Un aquilone chiamato Margaret

di Annamaria Carobella

Una testimonianza del rapporto nato con la presidente dei Focolari

Margaret Karram
Margaret Karram

Partecipando qualche giorno fa al Meeting di Rimini, ho potuto incontrare Margaret Karram.

Il momento commovente in cui ci siamo potute abbracciare e guardarci negli occhi, mi ha fatto inevitabilmente pensare al giorno in cui l’ho conosciuta e cosa ha significato la nostra amicizia per me.

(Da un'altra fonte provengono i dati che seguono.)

import Summits.CriticalPhenomena.CardyFormulaZ2.Theorems.CardyBoundaryCoulombGasBoundaryDefectGaussianRStubTransportPathsPart8

/-!
# Stub `stub_transportPaths` of line `rainbow-monomials-in-excursion-kernels` — Part 11:
# metric facts about the edges of the polygon (periodicity, segments, adjacent and non-adjacent
# edges) (crux `CardyBoundaryCoulombGas.BoundaryDefectGaussianR`, stmt-CriticalPhenomena-14132)

With the polygon data of Part 8 taken as hypotheses (`c : ℤ → ℝ` strictly increasing with
`c (z + M) = c z + 1`, edges `γ t = γ (c z) + ‖γ t - γ (c z)‖ i^(a z)` on `[c z, c (z+1)]`,
turning rule `a z + τ z ≡ a (z-1) + 2 (mod 4)` with `τ z` odd):

* `tp_c_shift` — `c (z + n M) = c z + n`; `tp_a_periodic` — `a (z + M) = a z`;
* `tp_param_cover` — every parameter is, up to an integer, in one of the `M` edge intervals
  following any given index;
* `tp_perp_sq` — Pythagoras for perpendicular axis directions; `tp_adjacent_dist` — a point of an
  edge is at least as far from any point of an ADJACENT edge as from their common corner;
* `tp_nonadjacent_dist` — points of NON-ADJACENT edges (`z + 2 ≤ z' ≤ z + M - 2`) are uniformly
  `≥ κ₀ > 0` apart (tube lemma of Part 4 at the minimal edge parameter length).
These feed the uniform flat charts along the edges (Part 12). All [folklore].
-/

noncomputable section

open Set Filter Metric Topology
open Literature.Probability.RandomPlanarGeometry
open Summit.CriticalPhenomena.CardyFormulaZ2.Cruxes.RectilinearCardy.ExcursionKernelCovariance

namespace Summit.CriticalPhenomena.CardyFormulaZ2.Cruxes.BoundaryDefectGaussianR.RainbowMonomialsInExcursionKernels

/-! ### Periodicity -/

/-- `c (z + n M) = c z + n`. [folklore] -/
theorem tp_c_shift {M : ℕ} {c : ℤ → ℝ} (hcper : ∀ z, c (z + M) = c z + 1) :
    ∀ (z n : ℤ), c (z + n * M) = c z + n := by
  intro z n
  induction n using Int.induction_on generalizing z with
  | zero => simp
  | succ n ih =>
    have e : z + (↑n + 1) * ↑M = (z + ↑n * ↑M) + ↑M := by ring
    rw [e, hcper, ih]; push_cast; ring
  | pred n ih =>
    have h := hcper (z + (-↑n - 1) * ↑M)
    have e2 : z + (-↑n - 1) * ↑M + ↑M = z + -↑n * ↑M := by ring
    rw [e2, ih] at h
    push_cast at h ⊢
    linarith

/-- **The edge directions are periodic**: `a (z + M) = a z` (the edge `z + M` is the edge `z`
re-parametrised one period later; uniqueness of the outgoing direction). [folklore] -/
theorem tp_a_periodic (D : JordanDomain) {M : ℕ} {c : ℤ → ℝ} {a : ℤ → ℕ}
    (hcmono : StrictMono c) (hcper : ∀ z, c (z + M) = c z + 1) (ha4 : ∀ z, a z < 4)
    (hdir : ∀ z, ∀ t ∈ Icc (c z) (c (z + 1)), D.boundary t =
      D.boundary (c z) + ((‖D.boundary t - D.boundary (c z)‖ : ℝ) : ℂ) * Complex.I ^ (a z))
    (hmono : ∀ z, StrictMonoOn (fun t => ‖D.boundary t - D.boundary (c z)‖) (Icc (c z) (c (z + 1)))) :
    ∀ z, a (z + M) = a z := by
  intro z
  have hper : ∀ t : ℝ, D.boundary (t + 1) = D.boundary t := fun t => D.periodic_boundary t
  have hη : 0 < c (z + 1) - c z := sub_pos.2 (hcmono (by omega))
  have hc1 : c (z + M) = c z + 1 := hcper z
  have hc2 : c (z + M + 1) = c (z + 1) + 1 := by
    rw [show z + M + 1 = z + 1 + M by ring]; exact hcper (z + 1)
  refine tp_out_unique (γ := D.boundary) (t := c z) hη hη (ha4 (z + M)) (ha4 z) ?_ ?_ ?_
  · intro t ht
    rw [add_sub_cancel] at ht
    have ht1 : t + 1 ∈ Icc (c (z + M)) (c (z + M + 1)) := by
      rw [hc1, hc2]; exact ⟨by linarith [ht.1], by linarith [ht.2]⟩
    have h := hdir (z + M) (t + 1) ht1
    rw [hc1, hper, hper] at h
    exact h
  · rw [add_sub_cancel]; exact hmono z
  · intro t ht
    rw [add_sub_cancel] at ht
    exact hdir z t ht

/-! ### Covering the parameter line by one period of edges -/

/-- **One period of edges covers the loop.** For every `s : ℝ` and every index `z₀`, some
integer translate of `s` lies in one of the edge intervals `[c z, c (z+1))`, `z₀ ≤ z < z₀ + M`.
[folklore] -/
theorem tp_param_cover {M : ℕ} {c : ℤ → ℝ} (hM : 0 < M)
    (hcper : ∀ z, c (z + M) = c z + 1) (s : ℝ) (z₀ : ℤ) :
    ∃ z : ℤ, z₀ ≤ z ∧ z < z₀ + M ∧ ∃ n : ℤ, s + n ∈ Ico (c z) (c (z + 1)) := by
  classical
  set n : ℤ := ⌈c z₀ - s⌉ with hn
  set s' := s + n with hs'
  have hs'1 : c z₀ ≤ s' := by have := Int.le_ceil (c z₀ - s); rw [hs']; linarith
  have hs'2 : s' < c z₀ + 1 := by have := Int.ceil_lt_add_one (c z₀ - s); rw [hs']; linarith
  have hex : ∃ m : ℕ, m < M ∧ s' < c (z₀ + m + 1) := by
    refine ⟨M - 1, by omega, ?_⟩
    have e : z₀ + ((M - 1 : ℕ) : ℤ) + 1 = z₀ + M := by
      rw [Nat.cast_sub (by omega)]; push_cast; ring
    rw [e, hcper]
    exact hs'2
  set m := Nat.find hex with hm
  obtain ⟨hmM, hms⟩ := Nat.find_spec hex
  refine ⟨z₀ + m, by omega, by omega, n, ?_, ?_⟩
  · -- `c (z₀ + m) ≤ s'` by minimality of `m`
    by_cases hm0 : (m : ℕ) = 0
    · have : (Nat.find hex : ℤ) = 0 := by exact_mod_cast hm0
      rw [this, add_zero]; exact hs'1
    · have hmin := Nat.find_min hex (m := Nat.find hex - 1) (by omega)
      push Not at hmin
      have h := hmin (by omega)
      have e : z₀ + ((Nat.find hex - 1 : ℕ) : ℤ) + 1 = z₀ + (Nat.find hex : ℕ) := by
        rw [Nat.cast_sub (by omega)]; push_cast; ring
      rw [e] at h
      exact h
  · exact hms

/-! ### Adjacent edges: Pythagoras -/

/-- **Pythagoras for perpendicular axis directions**: `‖s' i^e' + s i^e‖² = s'² + s²` when
`e + e'` is odd. [folklore] -/
theorem tp_perp_sq {e e' : ℕ} (he : e < 4) (he' : e' < 4) (hodd : (e + e') % 2 = 1) (s s' : ℝ) :
    ‖(s' : ℂ) * Complex.I ^ e' + (s : ℂ) * Complex.I ^ e‖ ^ 2 = s' ^ 2 + s ^ 2 := by
  rw [Complex.sq_norm, Complex.normSq_apply]
  interval_cases e <;> interval_cases e' <;> simp_all [pow_succ] <;> ring

/-- **Adjacent edges.** If `q = P + s i^e` and `w = P + s' i^e'` with `i^e ⊥ i^e'`
(`e + e'` odd), then `|s| ≤ dist q w`: a point of an edge is at least as far from any point of the
adjacent edge as from the common corner `P`. [folklore] -/
theorem tp_adjacent_dist {e e' : ℕ} (he : e < 4) (he' : e' < 4) (hodd : (e + e') % 2 = 1)
    (P : ℂ) (s s' : ℝ) :
    |s| ≤ dist (P + (s' : ℂ) * Complex.I ^ e') (P + (s : ℂ) * Complex.I ^ e) := by
  have h := tp_perp_sq he he' hodd (-s) s'
  rw [dist_eq_norm, show P + (s' : ℂ) * Complex.I ^ e' - (P + (s : ℂ) * Complex.I ^ e) =
    (s' : ℂ) * Complex.I ^ e' + ((-s : ℝ) : ℂ) * Complex.I ^ e by push_cast; ring]
  have h2 : |s| ^ 2 ≤ ‖(s' : ℂ) * Complex.I ^ e' + ((-s : ℝ) : ℂ) * Complex.I ^ e‖ ^ 2 := by
    rw [h, sq_abs]; nlinarith
  exact (pow_le_pow_iff_left₀ (abs_nonneg s) (norm_nonneg _) two_ne_zero).1 h2

/-- The turning rule makes consecutive edges perpendicular: `a z + a (z-1)` is odd. [folklore] -/
theorem tp_consecutive_odd {a τ : ℤ → ℕ} (hτ : ∀ z, τ z = 1 ∨ τ z = 3)
    (hmodτ : ∀ z, (a z + τ z) % 4 = (a (z - 1) + 2) % 4) (z : ℤ) :
    (a z + a (z - 1)) % 2 = 1 := by
  have h := hmodτ z
  rcases hτ z with h1 | h1 <;> rw [h1] at h <;> omega

/-! ### Non-adjacent edges: a uniform positive distance -/

/-- **Non-adjacent edges are uniformly apart.** For the boundary loop of a Jordan domain with
corner parameters `c` (`M ≥ 2` per period), there is `κ₀ > 0` such that points of the edges `z`
and `z'` with `z + 2 ≤ z' ≤ z + M - 2` are at distance `≥ κ₀` (their parameters are at cyclic
distance at least the minimal edge parameter length; tube lemma). [folklore] -/
theorem tp_nonadjacent_dist (D : JordanDomain) {M : ℕ} {c : ℤ → ℝ} (hM2 : 2 ≤ M)
    (hcmono : StrictMono c) (hcper : ∀ z, c (z + M) = c z + 1) :
    ∃ κ₀ : ℝ, 0 < κ₀ ∧ ∀ z z' : ℤ, z + 2 ≤ z' → z' ≤ z + M - 2 →
      ∀ t ∈ Icc (c z) (c (z + 1)), ∀ t' ∈ Icc (c z') (c (z' + 1)),
        κ₀ ≤ dist (D.boundary t) (D.boundary t') := by
  classical
  -- the minimal edge parameter length over one period
  have hne : (Finset.range M).Nonempty := ⟨0, Finset.mem_range.2 (by omega)⟩
  obtain ⟨m₀, hm₀, hmin⟩ := (Finset.range M).exists_min_image (fun m : ℕ => c (m + 1) - c m) hne
  set η₁ := c ((m₀ : ℤ) + 1) - c m₀ with hη₁
  have hη₁0 : 0 < η₁ := sub_pos.2 (hcmono (by omega))
  have hshift := tp_c_shift hcper
  have hM0 : (0 : ℤ) < M := by exact_mod_cast (show 0 < M by omega)
  have hηle : ∀ z : ℤ, η₁ ≤ c (z + 1) - c z := by
    intro z
    set q := z / M with hq
    set r := z % M with hr
    have hr0 : 0 ≤ r := Int.emod_nonneg z hM0.ne'
    have hrM : r < M := Int.emod_lt_of_pos z hM0
    have hz : z = r + q * M := by
      have := Int.emod_add_mul_ediv z M
      rw [← hr, ← hq] at this
      linarith
    have e1 : c z = c r + q := by rw [hz]; exact hshift r q
    have e2 : c (z + 1) = c (r + 1) + q := by
      rw [hz, show r + q * ↑M + 1 = (r + 1) + q * ↑M by ring]; exact hshift (r + 1) q
    have hrn : ((r.toNat : ℕ) : ℤ) = r := Int.toNat_of_nonneg hr0
    have hmem : r.toNat ∈ Finset.range M := Finset.mem_range.2 (by omega)
    have h := hmin r.toNat hmem
    rw [hrn] at h
    rw [e1, e2]
    linarith
  have hη₁2 : η₁ ≤ 1 / 2 := by
    have h0 := hηle 0
    have h1 := hηle 1
    have h2 : c 2 ≤ c M := hcmono.monotone (by omega)
    have h3 : c (0 + M) = c 0 + 1 := hcper 0
    simp only [zero_add] at h0 h3
    norm_num at h1
    linarith
  obtain ⟨κ₀, hκ₀, htube⟩ := tp_tube D hη₁0 hη₁2
  refine ⟨κ₀, hκ₀, fun z z' h1 h2 t ht t' ht' => htube t t' fun n => ?_⟩
  -- the translate `t - n` lies on the edge `z - n M`, never adjacent to `z'`
  have es : c (z - n * M) = c z - n := by
    have := hshift z (-n); rw [show z + -n * ↑M = z - n * ↑M by ring] at this
    rw [this]; push_cast; ring
  have es1 : c (z - n * M + 1) = c (z + 1) - n := by
    have := hshift (z + 1) (-n); rw [show z + 1 + -n * ↑M = z - n * ↑M + 1 by ring] at this
    rw [this]; push_cast; ring
  rcases lt_trichotomy n 0 with hn | hn | hn
  · -- `n ≤ -1`: the translate is at least two edges after `z'`
    have hnM : n * M ≤ -M := by nlinarith
    have hle : c (z' + 2) ≤ c (z - n * M) := hcmono.monotone (by omega)
    have hgap := hηle (z' + 1)
    rw [show z' + 1 + 1 = z' + 2 by ring] at hgap
    rw [abs_of_nonneg (by linarith [ht.1, ht'.2])]
    linarith [ht.1, ht'.2]
  · subst hn
    have hle : c (z + 1) ≤ c (z' - 1) := hcmono.monotone (by omega)
    have hgap := hηle (z' - 1)
    rw [sub_add_cancel] at hgap
    simp only [Int.cast_zero, sub_zero]
    rw [abs_of_nonpos (by linarith [ht.2, ht'.1])]
    linarith [ht.2, ht'.1]
  · -- `n ≥ 1`: the translate is at least two edges before `z'`
    have hnM : (M : ℤ) ≤ n * M := by nlinarith
    have hle : c (z - n * M + 1) ≤ c (z' - 1) := hcmono.monotone (by omega)
    have hgap := hηle (z' - 1)
    rw [sub_add_cancel] at hgap
    rw [abs_of_nonpos (by linarith [ht.2, ht'.1])]
    linarith [ht.2, ht'.1]

/-- **Registered sub-goal `s7_nonadjacentDist` of stub `stub_transportPaths`** (non-adjacent edges
are uniformly apart, one-line form of `tp_nonadjacent_dist`). [folklore] -/
theorem s7_nonadjacentDist : ∀ (D : Literature.Probability.RandomPlanarGeometry.JordanDomain) (M : ℕ) (c : ℤ → ℝ), 2 ≤ M → StrictMono c → (∀ z, c (z + M) = c z + 1) → ∃ κ₀ : ℝ, 0 < κ₀ ∧ ∀ z z' : ℤ, z + 2 ≤ z' → z' ≤ z + M - 2 → ∀ t ∈ Set.Icc (c z) (c (z + 1)), ∀ t' ∈ Set.Icc (c z') (c (z' + 1)), κ₀ ≤ dist (D.boundary t) (D.boundary t') :=
  fun D _ _ hM2 hcmono hcper => tp_nonadjacent_dist D hM2 hcmono hcper

end Summit.CriticalPhenomena.CardyFormulaZ2.Cruxes.BoundaryDefectGaussianR.RainbowMonomialsInExcursionKernels

end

Ma chi è Margaret Karram? È una donna araba, cristiana, cattolica, nata ad Haifa il 3 marzo del 1962 da una famiglia cattolica palestinese. È una teologa israeliana, laureata in Ebraismo presso l’università ebraica di Los Angeles. Ha ricoperto vari incarichi di responsabilità a Los Angeles e a Gerusalemme, collaborando per la promozione del dialogo tra le tre religioni monoteiste. Per 14 anni ha lavorato al Consolato generale d’Italia a Gerusalemme.

L’ ho conosciuta il 31 gennaio del 2021 quando è stata eletta presidente del Movimento dei Focolari da un’Assemblea generale di focolarini, presenti in 182 Paesi.

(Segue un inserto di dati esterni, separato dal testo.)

import Summits.ResolutionOfSingularities.KangarooAtlas.MizutaniExtremalType
import Summits.ResolutionOfSingularities.KangarooAtlas.MizutaniLemma29Equality
import HarnessLib

/-!
# Mizutani's Thm. 2.8, second part, for odd `p`: «the same type as Example 2.1» — UNCONDITIONAL

Cell `pub-rosobs`, Mizutani enclosure (seat mizutani-encloser-1, gen 7, composing encloser-2 g7's
`span_coords_eq_of_extremal_of_lemma29` with encloser-1 g7's Lemma 2.9 (2) «⇒» `IsRootTower.exists_normalForm_of_finrank_ker_eq`).
AI-written; AI review is weaker than expert review; NOT a resolution-of-singularities theorem (summit relevance C).

Mizutani (Nagoya Math. J. 52 (1973), Thm. 2.8, p. 90): «Moreover if `dim H = 2p − 1` and `H` is not a vector group with
`V ∩ W = {0}`, then `H` is of the same type as Example 2.1.»  Encloser-2 g7 proved this for odd `p` MODULO the «only if» half of
Lemma 2.9 (2) in tower form (hypothesis `hL29` of `span_coords_eq_of_extremal_of_lemma29`); that half is now the theorem
`IsRootTower.exists_normalForm_of_finrank_ker_eq` (`MizutaniLemma29Equality.lean`), applied to the tower `k^p(y₁, y₂)`
(`isRootTower_adjoin`).  Hence:

* **`span_coords_eq_of_extremal`** — `p` odd, extremal point: `n + 1 = 2p`, `𝔭 = [c^{1/p}]` with `c₀ = 1`, and for a `p`-basis
  `(c₀', c₁')` of `k^p(y₁, y₂) ⊇ {c_i}`: `span_{k^p}{c_i} = k^p(c₀') ⊕ k^p(c₀')·c₁'` — no displayed hypothesis.

References: [Mizutani1973HironakaGroupSchemes] Thm. 2.8 (second part), Lemma 2.9 (2).
-/

noncomputable section

open MvPolynomial TensorProduct Literature.AlgebraicGeometry.Resolution
  Literature.AlgebraicGeometry.Resolution.HironakaScheme

namespace Summit.ResolutionOfSingularities.KangarooAtlas.Mizutani

universe u

section TypeHolds

variable (k : Type u) [Field k] (p : ℕ) [hp : Fact p.Prime] [CharP k p] {n : ℕ}
  (𝔭 : Ideal (MvPolynomial (Fin (n + 1)) k))

/-- **THM. 2.8, SECOND PART, ODD `p`, «SAME TYPE AS EXAMPLE 2.1» — unconditional.**  For an extremal point (`p ≠ 2`, no linear
form, `(L_B)_1 ≠ 0`, `n + 2 = 2p + dim (L_B)_1`): `n + 1 = 2p`, `𝔭 = [c^{1/p}]` (`c_0 = 1`, `c` `k^p`-independent),
`{c_i} ⊆ k^p(y_1, y_2)` for a `p`-independent pair `y ⊆ {c_i}`, and for some `p`-basis `(c₀', c₁')` of `k^p(y_1,y_2)/k^p` the
`k^p`-span of the coordinates is `⊕_{m<p, j≤1} k^p·c₀'^m c₁'^j = k^p(c₀') ⊕ k^p(c₀')·c₁'` (Lemma 2.9 (2) «⇒» supplied by
`IsRootTower.exists_normalForm_of_finrank_ker_eq`).
[cite: Mizutani1973HironakaGroupSchemes, Thm. 2.8 (second part) and its proof, Step (I); Lemma 2.9 (2)] -/
theorem span_coords_eq_of_extremal (hp2 : p ≠ 2) (hP : IsPoint k 𝔭) (h0 : invForms k p 𝔭 0 = ⊥)
    (hV : invForms k p 𝔭 1 ≠ ⊥) (hdim : n + 2 = 2 * p + Module.finrank k (invForms k p 𝔭 1)) :
    n + 1 = 2 * p ∧ ∃ (c : Fin (n + 1) → k) (y : Fin 2 → k) (_ : PIndep p 1 y) (hc : ∀ i, c i ∈ towerField 1 y)
      (x' : Fin 2 → frobPow k p 1) (c' : Fin 2 → towerField 1 y)
      (_ : IsRootTower (frobPow k p 1) (towerField 1 y) (p ^ 1) x' c'),
      c 0 = 1 ∧ LinearIndependent (frobPow k p 1) c ∧ 𝔭 = ratPoint k p 1 c ∧ Set.range y ⊆ Set.range c ∧
      Submodule.span (frobPow k p 1) (Set.range fun i => (⟨c i, hc i⟩ : towerField 1 y)) =
        Submodule.span (frobPow k p 1) (Set.range fun mj : Fin p × Fin 2 => c' 0 ^ (mj.1 : ℕ) * c' 1 ^ (mj.2 : ℕ)) :=
  span_coords_eq_of_extremal_of_lemma29 k p 𝔭 hp2 hP h0 hV hdim fun _ hy _ hD _ h1 ha hker =>
    (isRootTower_adjoin hy).exists_normalForm_of_finrank_ker_eq hp2 hD h1 ha hker

end TypeHolds

end Summit.ResolutionOfSingularities.KangarooAtlas.Mizutani

end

Con il suo sorriso, questa giovane donna è apparsa al mondo intero disarmata e disarmante.

Le sue prime parole sono state di gratitudine alla Chiesa, che aveva confermato la sua nomina, all’Assemblea e a tutti noi per quella che ha definito una “partecipazione planetaria” a questo evento straordinario.

Si percepiva la sua grande commozione, ma anche una forza proveniente dallo Spirito Santo che aveva invocato e dalla nostra unità. Conclude così il suo primo discorso da presidente: «Eccomi, sono al vostro servizio, sono a servizio della Chiesa, del Movimento e dell’ umanità, insieme a tutti voi. Vorrei poter vivere in questi sei anni sempre più l’eredità che ci ha lasciato Chiara Lubich, la fondatrice del Movimento: “Siate una famiglia” nel vero senso della parola. Solo così potremo realizzare il nostro scopo specifico che è l’unità”

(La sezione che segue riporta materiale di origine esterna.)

/-! ## §4 The averaging operator `Q` in block-L² -/

/-- ★ **`Q(U)` IN BLOCK-L² AT THE PINS, RE-LETTERED TO THE SCHEMA KERNEL** — the field `Letters313L2PZ.q` = `Letters313L2Pc.q`
(`‖1_{Δ(y)}Q(U)F‖₂ ≤ B₄·(v_Z·Lʲη)(y)·(Lʲη(y′))⁻¹·e^{−ρd}‖1_{Δ(y′)}F‖₂`), every member above the transfer threshold, every `Reg335` `U`: this base's
`B9QLettersAtPinsL2.blockBd_Q_pins_len` (kernel `L·e^{(δ_Q+ε)(ℓ+4)}·(…)·e^{−δ_Qd}`) read through the pins `hblk`, `hblkZ`, `hQ : 𝔬.Q U = QcoKH … U` and
weakened to any `B₄ ≥ L·e^{(δ_Q+ε)(ℓ+4)}` and any rate `ρ ≤ δ_Q`.
[cite: Balaban1985BackgroundPropagators, (3.110) p.417 + (3.46) p.398 + (3.153) p.426 + (3.13) p.393; Balaban1984PropagatorsI, (1.18) p.20] -/
theorem q_l2_pins (x : MemberY d ℓ hd hL b₀ b₁ Mstar) {bI : FBondY x.toKIdx → IBondY x.toKIdx}
    (hβ1 : ∀ f : FBondY x.toKIdx, (geomT x.D).dist (β x.hN x.D x.hk (bI f)) (blkV1 x.hN x.D f) ≤ 1)
    {Y W : Type} [Fintype Y] [Fintype W]
    {𝔬 : Ops (geo9Y x) (bg9Y (Matrix (Fin N) (Fin N) ℂ) (specialUnitaryUnits (Fin N)) x) (XBK (TrIdx N) x.toKIdx) Y (XHK (TrIdx N) x.toKIdx) W}
    {H : Prop} {ρ δQ ε B₄ c35 α₀ : ℝ}
    {U : (bg9Y (Matrix (Fin N) (Fin N) ℂ) (specialUnitaryUnits (Fin N)) x).Cfg}
    (hU : (bg9Y (Matrix (Fin N) (Fin N) ℂ) (specialUnitaryUnits (Fin N)) x).Reg335 c35 α₀ U)
    (hδQ : 0 ≤ δQ) (hε : 0 < ε) (hM : Real.log (geo9Y x).L ≤ ε * (2 * ((ℓ : ℝ) + 1) ^ 2 - 1) * (geo9Y x).M)
    (hρQ : ρ ≤ δQ) (hB₄ : (geo9Y x).L * Real.exp ((δQ + ε) * ((ℓ : ℝ) + 4)) ≤ B₄)
    (hblk : 𝔬.blk = blkBK x.toKIdx bI) (hblkZ : 𝔬.blkZ = blkHK x.toKIdx)
    (hQ : 𝔬.Q U = QcoKH x.toKIdx (trBasis N) (bg9Y (Matrix (Fin N) (Fin N) ℂ) (specialUnitaryUnits (Fin N)) x) (fun U => U) (parBY x.toKIdx) U) :
    BlockBd (g := toB6 (geo9Y x) 1 H) 𝔬.blk 𝔬.blkZ (𝔬.Q U)
      (fun (y y' : (geo9Y x).Site) => B₄ * (Real.sqrt (((((ℓ + 1 : ℕ) : ℝ) ^ (d + 1)) ^ lvl x.hN x.D x.hk y)⁻¹) * (geo9Y x).len y *
        ((geo9Y x).len y')⁻¹) * Real.exp (-(ρ * (geo9Y x).dist y y'))) := by
  letI : Fintype (geo9K x.toKIdx).Site := (inferInstance : Fintype (geo9Y x).Site)
  have hq := blockBd_Q_pins_len x hβ1 hU hδQ hε hM (1 : ℝ) H
  rw [← hblkZ, ← hblk, ← hQ] at hq
  refine hq.mono fun y y' => ?_
  have hd0 : 0 ≤ (geo9Y x).dist y y' := geo9K_dist_nonneg x.toKIdx y y'
  have h1 : Real.exp (-(δQ * (geo9Y x).dist y y')) ≤ Real.exp (-(ρ * (geo9Y x).dist y y')) :=
    Real.exp_le_exp.mpr (neg_le_neg (mul_le_mul_of_nonneg_right hρQ hd0))
  have hw : 0 ≤ Real.sqrt (((((ℓ + 1 : ℕ) : ℝ) ^ (d + 1)) ^ lvl x.hN x.D x.hk y)⁻¹) * (geo9Y x).len y * ((geo9Y x).len y')⁻¹ :=
    mul_nonneg (mul_nonneg (Real.sqrt_nonneg _) (geo9Y_len_pos x y).le) (inv_nonneg.mpr (geo9Y_len_pos x y').le)
  have h0 : 0 ≤ (geo9Y x).L * Real.exp ((δQ + ε) * ((ℓ : ℝ) + 4)) :=
    mul_nonneg (zero_le_one.trans (geo9K_one_le_L x.toKIdx)) (Real.exp_nonneg _)
  calc (geo9Y x).L * Real.exp ((δQ + ε) * ((ℓ : ℝ) + 4)) *
        (Real.sqrt (((((ℓ + 1 : ℕ) : ℝ) ^ (d + 1)) ^ lvl x.hN x.D x.hk y)⁻¹) * (geo9Y x).len y * ((geo9Y x).len y')⁻¹) *
          Real.exp (-(δQ * (geo9Y x).dist y y'))
      ≤ (geo9Y x).L * Real.exp ((δQ + ε) * ((ℓ : ℝ) + 4)) *
        (Real.sqrt (((((ℓ + 1 : ℕ) : ℝ) ^ (d + 1)) ^ lvl x.hN x.D x.hk y)⁻¹) * (geo9Y x).len y * ((geo9Y x).len y')⁻¹) *
          Real.exp (-(ρ * (geo9Y x).dist y y')) := mul_le_mul_of_nonneg_left h1 (mul_nonneg h0 hw)
    _ ≤ B₄ * (Real.sqrt (((((ℓ + 1 : ℕ) : ℝ) ^ (d + 1)) ^ lvl x.hN x.D x.hk y)⁻¹) * (geo9Y x).len y * ((geo9Y x).len y')⁻¹) *
          Real.exp (-(ρ * (geo9Y x).dist y y')) :=
        mul_le_mul_of_nonneg_right (mul_le_mul_of_nonneg_right hB₄ hw) (Real.exp_nonneg _)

Da quel momento è iniziato tra me e lei, uno scambio epistolare che ha creato un rapporto speciale tra noi in una condivisione concreta di vita.

Vedo Haifa, che si porta sempre nel cuore, una città portuale e cosmopolita, che sorge ai piedi del monte Carmelo. Me la immagino bambina giocare con altri suoi coetanei, oppure con i suoi tre fratelli mentre va in spiaggia ad osservare il mare. Ama la vita, il sole che sorge, ma le piacciono i tramonti e la musica.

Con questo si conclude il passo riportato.